"Berhala-berhala bangsa-bangsa adalah perak dan emas, buatan tangan manusia."
Ayat ini dari Kitab Mazmur, bagian dari Perjanjian Lama dalam Alkitab, menyajikan sebuah gambaran yang tajam mengenai sifat sejati dari berhala. Dikatakan bahwa berhala-berhala tersebut hanyalah hasil karya tangan manusia, terbuat dari bahan-bahan yang berharga seperti perak dan emas. Pernyataan ini bukan sekadar deskripsi fisik, melainkan sebuah penegasan teologis yang mendalam.
Ketika bangsa-bangsa pada zaman itu menyembah berhala, mereka sebenarnya sedang menaruh kepercayaan dan pengharapan mereka pada benda mati. Benda-benda ini, meskipun indah dan mahal, tidak memiliki kekuatan, kehidupan, atau kebijaksanaan sama sekali. Keberadaan mereka sepenuhnya bergantung pada para pembuatnya. Mereka tidak bisa melihat, mendengar, berbicara, berjalan, atau memberikan pertolongan apa pun kepada penyembah mereka. Mazmur 115 selanjutnya dengan tegas menyatakan, "Yang membuat mereka sama seperti yang membuatnya, dan setiap orang yang percaya kepadanya." Ini berarti bahwa siapapun yang mengandalkan berhala akan menjadi sama rapuhnya dan tidak berdayanya seperti berhala itu sendiri.

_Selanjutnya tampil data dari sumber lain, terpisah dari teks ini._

import Mathlib
import Summits.NavierStokesRegularity.NavierStokesRegularity.Theorems.WakeRatchetTailRatchetRelayProfile
import HarnessLib

/-!
# `WakeRatchet.TailRatchet` (stmt-NavierStokesRegularity-21808): the KERNEL of the linearised drain-free
# front equation at the relay profile is one-dimensional — uniqueness for the pantograph equation
# `h' = 2e^{t/2} h(t/2)` on `(−∞,0]`

Support file for the crux `TailRatchet` (route `WakeRatchet`; MODEL lattice ODEs of Tao 2016 §1.2, §4 —
nothing in this file is a statement about the Navier–Stokes equations, and no item is closed here).

Context (files `WakeRatchetTailRatchetRelayProfile` / `…RelayAdjoint` / `…RelayTransversality`; census of
stmt-21808, programme "R-lac", step R-lac-1): the normalised scalar front equation of the construction
item `DyadicScalarFronts` at lacunarity `δ = Λ⁻² = 0` has the exact solution `(b₀,s₀) = (e^{t},2)` (relay
profile); its linearisation in `b` is the pantograph operator `L₀h = h' − 2e^{t/2}h(t/2)`, and the scaling
mode `h₁ = (1+t)e^{t}` lies in its kernel (`WakeRatchetRelayProfile.relay_kernel_hasDerivAt`).  Read from
`0⁻` towards `−∞` the advanced argument `t/2 ∈ (t,0)` is RETARDED, so the value `h(0)` should determine the
solution.  This file proves exactly that, sorry-free and with no growth or decay hypothesis at `−∞`:

* `pantograph_eq_zero` — a function continuous on `(−∞,0]`, solving `h' = 2e^{t/2}h(t/2)` on `t < 0`, with
  `h(0) = 0`, vanishes identically on `(−∞,0]` (sup-bound `M ≤ M/2` on `[−¼,0]`, then dyadic continuation
  `[−τ,0] ↦ [−2τ,0]`, where the right-hand side already vanishes);
* `pantograph_kernel` — **every such solution is `h(0)·(1+t)e^{t}`**: the kernel of `L₀` on profiles
  continuous at `0⁻` is EXACTLY the span of the scaling mode.

Together with the adjoint mode `w₁` (co-kernel) and the transversality `∫w₁(1+t/2)e^{t} < 0` of the companion
files, this is the index bookkeeping of the bordered linearisation `(h,σ) ↦ L₀h + σ(1+t/2)e^{t}` that an
implicit-function construction of scalar dyadic fronts for LACUNARY `Λ` needs (remaining: the solvability
theorem `range L₀ = ker(∫w₁·)` on weighted spaces and the `C¹` setting — census R-lac-2…4).  Fronts for
lacunary `Λ` do NOT refute `TailRatchet` (which needs `Λ → 1`).

HONEST FRAMING: elementary real analysis; MODEL lattice only; the construction item and the crux stay open.
-/

noncomputable section

set_option linter.dupNamespace false

namespace Summit.NavierStokesRegularity.NavierStokesRegularity.Theorems

namespace WakeRatchetRelayKernel

open Set Filter Topology Real
open WakeRatchetRelayProfile

/-! ## Step 1: vanishing near `0⁻` -/

/-- **Smallness step.**  If `h` is continuous on `(−∞,0]`, solves `h' = 2e^{t/2}h(t/2)` on `t < 0` and
`h(0) = 0`, then `h ≡ 0` on `[−¼, 0]` (the supremum `M` of `|h|` there obeys `M ≤ M/2`). [folklore] -/
theorem pantograph_eq_zero_near {h : ℝ → ℝ} (hcont : ContinuousOn h (Iic 0))
    (hde : ∀ t : ℝ, t < 0 → HasDerivAt h (2 * Real.exp (t / 2) * h (t / 2)) t) (h0 : h 0 = 0) :
    ∀ t ∈ Icc (-(1 / 4 : ℝ)) 0, h t = 0 := by
  have hsub : Icc (-(1 / 4 : ℝ)) 0 ⊆ Iic 0 := Icc_subset_Iic_self
  have hcont' : ContinuousOn (fun t => |h t|) (Icc (-(1 / 4 : ℝ)) 0) :=
    (continuous_abs.comp_continuousOn (hcont.mono hsub))
  obtain ⟨tm, htm, hmax⟩ := isCompact_Icc.exists_isMaxOn
    (nonempty_Icc.2 (by norm_num : (-(1 / 4 : ℝ)) ≤ 0)) hcont'
  rw [isMaxOn_iff] at hmax
  set M := |h tm| with hM_def
  have hM0 : 0 ≤ M := abs_nonneg _
  -- every value on the interval is at most `M/2`
  have key : ∀ t ∈ Icc (-(1 / 4 : ℝ)) 0, |h t| ≤ M / 2 := by
    intro t ht
    rcases ht.2.eq_or_lt with rfl | htlt
    · rw [h0, abs_zero]; positivity
    -- mean value estimate on `[t, 0]` with the bound `|h'| ≤ 2M`
    have hc : ContinuousOn h (Icc t 0) := hcont.mono Icc_subset_Iic_self
    have hd : ∀ x ∈ Ico t 0, HasDerivWithinAt h (2 * Real.exp (x / 2) * h (x / 2)) (Ici x) x :=
      fun x hx => (hde x hx.2).hasDerivWithinAt
    have hb : ∀ x ∈ Ico t 0, ‖2 * Real.exp (x / 2) * h (x / 2)‖ ≤ 2 * M := by
      intro x hx
      have hx2 : x / 2 ∈ Icc (-(1 / 4 : ℝ)) 0 := ⟨by linarith [ht.1, hx.1], by linarith [hx.2]⟩
      have he : Real.exp (x / 2) ≤ 1 := Real.exp_le_one_iff.2 (by linarith [hx.2])
      rw [Real.norm_eq_abs, abs_mul, abs_mul, abs_two, abs_of_pos (Real.exp_pos _)]
      calc 2 * Real.exp (x / 2) * |h (x / 2)| ≤ 2 * 1 * M :=
          mul_le_mul (mul_le_mul_of_nonneg_left he (by norm_num)) (hmax _ hx2) (abs_nonneg _)
            (by norm_num)
        _ = 2 * M := by ring
    have hmv := norm_image_sub_le_of_norm_deriv_right_le_segment hc hd hb 0
      ⟨htlt.le, le_rfl⟩
    rw [h0, zero_sub, norm_neg, Real.norm_eq_abs] at hmv
    calc |h t| ≤ 2 * M * (0 - t) := hmv
      _ ≤ 2 * M * (1 / 4) := mul_le_mul_of_nonneg_left (by linarith [ht.1]) (by positivity)
      _ = M / 2 := by ring
  have hMle : M ≤ M / 2 := key tm htm
  have hM : M = 0 := le_antisymm (by linarith) hM0
  intro t ht
  have := key t ht
  rw [hM, zero_div] at this
  exact abs_eq_zero.1 (le_antisymm this (abs_nonneg _))

/-! ## Step 2: dyadic continuation towards `−∞` -/

/-- **Continuation step.**  If such a solution vanishes on `[−τ, 0]` (`τ ≥ 0`), it vanishes on `[−2τ, 0]`:
on `[−2τ, −τ]` the right-hand side `2e^{t/2}h(t/2)` is already zero. [folklore] -/
theorem pantograph_eq_zero_double {h : ℝ → ℝ} (hcont : ContinuousOn h (Iic 0))
    (hde : ∀ t : ℝ, t < 0 → HasDerivAt h (2 * Real.exp (t / 2) * h (t / 2)) t) {τ : ℝ} (hτ : 0 ≤ τ)
    (hz : ∀ t ∈ Icc (-τ) 0, h t = 0) : ∀ t ∈ Icc (-(2 * τ)) 0, h t = 0 := by
  intro t ht
  by_cases hcase : -τ ≤ t
  · exact hz t ⟨hcase, ht.2⟩
  · rw [not_le] at hcase
    have hτ0 : h (-τ) = 0 := hz (-τ) ⟨le_rfl, by linarith⟩
    have hc : ContinuousOn h (Icc t (-τ)) := hcont.mono (Icc_subset_Iic_iff hcase.le |>.2 (by linarith))
    have hd : ∀ x ∈ Ico t (-τ), HasDerivWithinAt h 0 (Ici x) x := by
      intro x hx
      have hx0 : x < 0 := by linarith [hx.2]
      have hx2 : h (x / 2) = 0 := hz (x / 2) ⟨by linarith [ht.1, hx.1], by linarith⟩
      have := (hde x hx0).hasDerivWithinAt (s := Ici x)
      rwa [hx2, mul_zero] at this
    have := constant_of_has_deriv_right_zero hc hd (-τ) ⟨hcase.le, le_rfl⟩
    rw [hτ0] at this
    exact this.symm

/-- Vanishing on `[−2^n/4, 0]` for every `n`. [folklore] -/
theorem pantograph_eq_zero_pow {h : ℝ → ℝ} (hcont : ContinuousOn h (Iic 0))
    (hde : ∀ t : ℝ, t < 0 → HasDerivAt h (2 * Real.exp (t / 2) * h (t / 2)) t) (h0 : h 0 = 0) (n : ℕ) :
    ∀ t ∈ Icc (-((2 : ℝ) ^ n / 4)) 0, h t = 0 := by
  induction n with
  | zero =>
    simpa only [pow_zero] using pantograph_eq_zero_near hcont hde h0
  | succ n ih =>
    have h2 : (2 : ℝ) ^ (n + 1) / 4 = 2 * (2 ^ n / 4) := by rw [pow_succ]; ring
    rw [h2]
    exact pantograph_eq_zero_double hcont hde (by positivity) ih

/-- **UNIQUENESS for the pantograph equation.**  A function continuous on `(−∞,0]`, solving
`h' = 2e^{t/2}h(t/2)` on `t < 0`, with `h(0) = 0`, vanishes on all of `(−∞,0]` — no growth or decay
hypothesis at `−∞` is needed.
[cite: Tao2016AveragedNS, §1.2 (dyadic model); cell vocabulary (linearisation of the scalar front equation of `DyadicScalarFronts` at the relay profile, drain dropped)] -/
theorem pantograph_eq_zero {h : ℝ → ℝ} (hcont : ContinuousOn h (Iic 0))
    (hde : ∀ t : ℝ, t < 0 → HasDerivAt h (2 * Real.exp (t / 2) * h (t / 2)) t) (h0 : h 0 = 0) :
    ∀ t : ℝ, t ≤ 0 → h t = 0 := by
  intro t ht
  obtain ⟨n, hn⟩ := pow_unbounded_of_one_lt (4 * (-t)) (by norm_num : (1 : ℝ) < 2)
  exact pantograph_eq_zero_pow hcont hde h0 n t ⟨by linarith, ht⟩

/-! ## The kernel is the span of the scaling mode -/

/-- **THE KERNEL OF `L₀` IS ONE-DIMENSIONAL.**  Every function continuous on `(−∞,0]` solving the
linearised drain-free front equation `h' = 2e^{t/2}h(t/2)` on `t < 0` is the multiple `h(0)·(1+t)e^{t}` of
the scaling mode.
[cite: Tao2016AveragedNS, §1.2 (dyadic model); cell vocabulary (linearisation of the scalar front equation of `DyadicScalarFronts` at the relay profile, drain dropped)] -/
theorem pantograph_kernel {h : ℝ → ℝ} (hcont : ContinuousOn h (Iic 0))
    (hde : ∀ t : ℝ, t < 0 → HasDerivAt h (2 * Real.exp (t / 2) * h (t / 2)) t) :
    ∀ t : ℝ, t ≤ 0 → h t = h 0 * ((1 + t) * Real.exp t) := by
  set g : ℝ → ℝ := fun t => h t - h 0 * ((1 + t) * Real.exp t) with hg_def
  have hgcont : ContinuousOn g (Iic 0) :=
    hcont.sub (continuousOn_const.mul (by fun_prop))
  have hgde : ∀ t : ℝ, t < 0 → HasDerivAt g (2 * Real.exp (t / 2) * g (t / 2)) t := by
    intro t ht
    have h1 := (relay_kernel_hasDerivAt t).const_mul (h 0)
    have h2 := (hde t ht).sub h1
    refine h2.congr_deriv ?_
    simp only [hg_def]
    ring
  have hg0 : g 0 = 0 := by simp [hg_def]
  intro t ht
  have := pantograph_eq_zero hgcont hgde hg0 t ht
  simp only [hg_def] at this
  linarith

/-- In particular a solution with `h(0) = 0` that is not identically zero does not exist: the only freedom
in the kernel is the value at `0⁻` (one real parameter). [folklore] -/
theorem pantograph_kernel_dim_one {h₁ h₂ : ℝ → ℝ} (hc₁ : ContinuousOn h₁ (Iic 0)) (hc₂ : ContinuousOn h₂ (Iic 0))
    (hd₁ : ∀ t : ℝ, t < 0 → HasDerivAt h₁ (2 * Real.exp (t / 2) * h₁ (t / 2)) t)
    (hd₂ : ∀ t : ℝ, t < 0 → HasDerivAt h₂ (2 * Real.exp (t / 2) * h₂ (t / 2)) t)
    (h0 : h₁ 0 = h₂ 0) : ∀ t : ℝ, t ≤ 0 → h₁ t = h₂ t := by
  intro t ht
  rw [pantograph_kernel hc₁ hd₁ t ht, pantograph_kernel hc₂ hd₂ t ht, h0]

end WakeRatchetRelayKernel

end Summit.NavierStokesRegularity.NavierStokesRegularity.Theorems

end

Kontras yang kuat ditampilkan di sini dengan konsep penyembahan kepada Tuhan yang benar. Berbeda dengan berhala yang bisu dan mati, Tuhan yang diwahyukan dalam Alkitab adalah Pencipta alam semesta, yang hidup, berkuasa, dan selalu hadir. Dia yang mendengar doa, yang memberikan hikmat, dan yang memberikan pertolongan kepada umat-Nya. Kepercayaan yang diletakkan pada Tuhan tidak akan pernah sia-sia, karena Dia adalah sumber segala kekuatan dan kebaikan.
Dalam konteks kekinian, peringatan Mazmur 115:4 tetap relevan. Kita mungkin tidak lagi secara harfiah menyembah patung dari perak dan emas. Namun, godaan untuk menciptakan "berhala" modern bisa saja muncul dalam bentuk lain. Ini bisa berupa kekayaan materi yang berlebihan, status sosial, kekuasaan, bahkan teknologi canggih yang kita anggap sebagai solusi segalanya. Ketika kita mulai menaruh seluruh kepercayaan dan harapan hidup kita pada hal-hal duniawi ini, mengabaikan sumber kehidupan yang sejati, kita berisiko jatuh pada kesalahan yang sama dengan penyembah berhala kuno. Kita menjadikan ciptaan sebagai pengganti Sang Pencipta.
Penting bagi kita untuk senantiasa menguji hati dan prioritas kita. Apakah fokus utama kita adalah pada hal-hal yang fana dan rapuh, atau pada Tuhan yang kekal dan Mahakuasa? Mazmur 115:4 mengingatkan kita untuk tidak tertipu oleh penampilan luar atau nilai materi semata. Kekuatan sejati, harapan yang teguh, dan kedamaian yang mendalam hanya dapat ditemukan dalam hubungan yang benar dengan Sang Pencipta. Marilah kita mengarahkan hati dan hidup kita kepada-Nya, sumber segala berkat, bukan pada ilusi buatan manusia yang pada akhirnya tidak akan pernah memuaskan.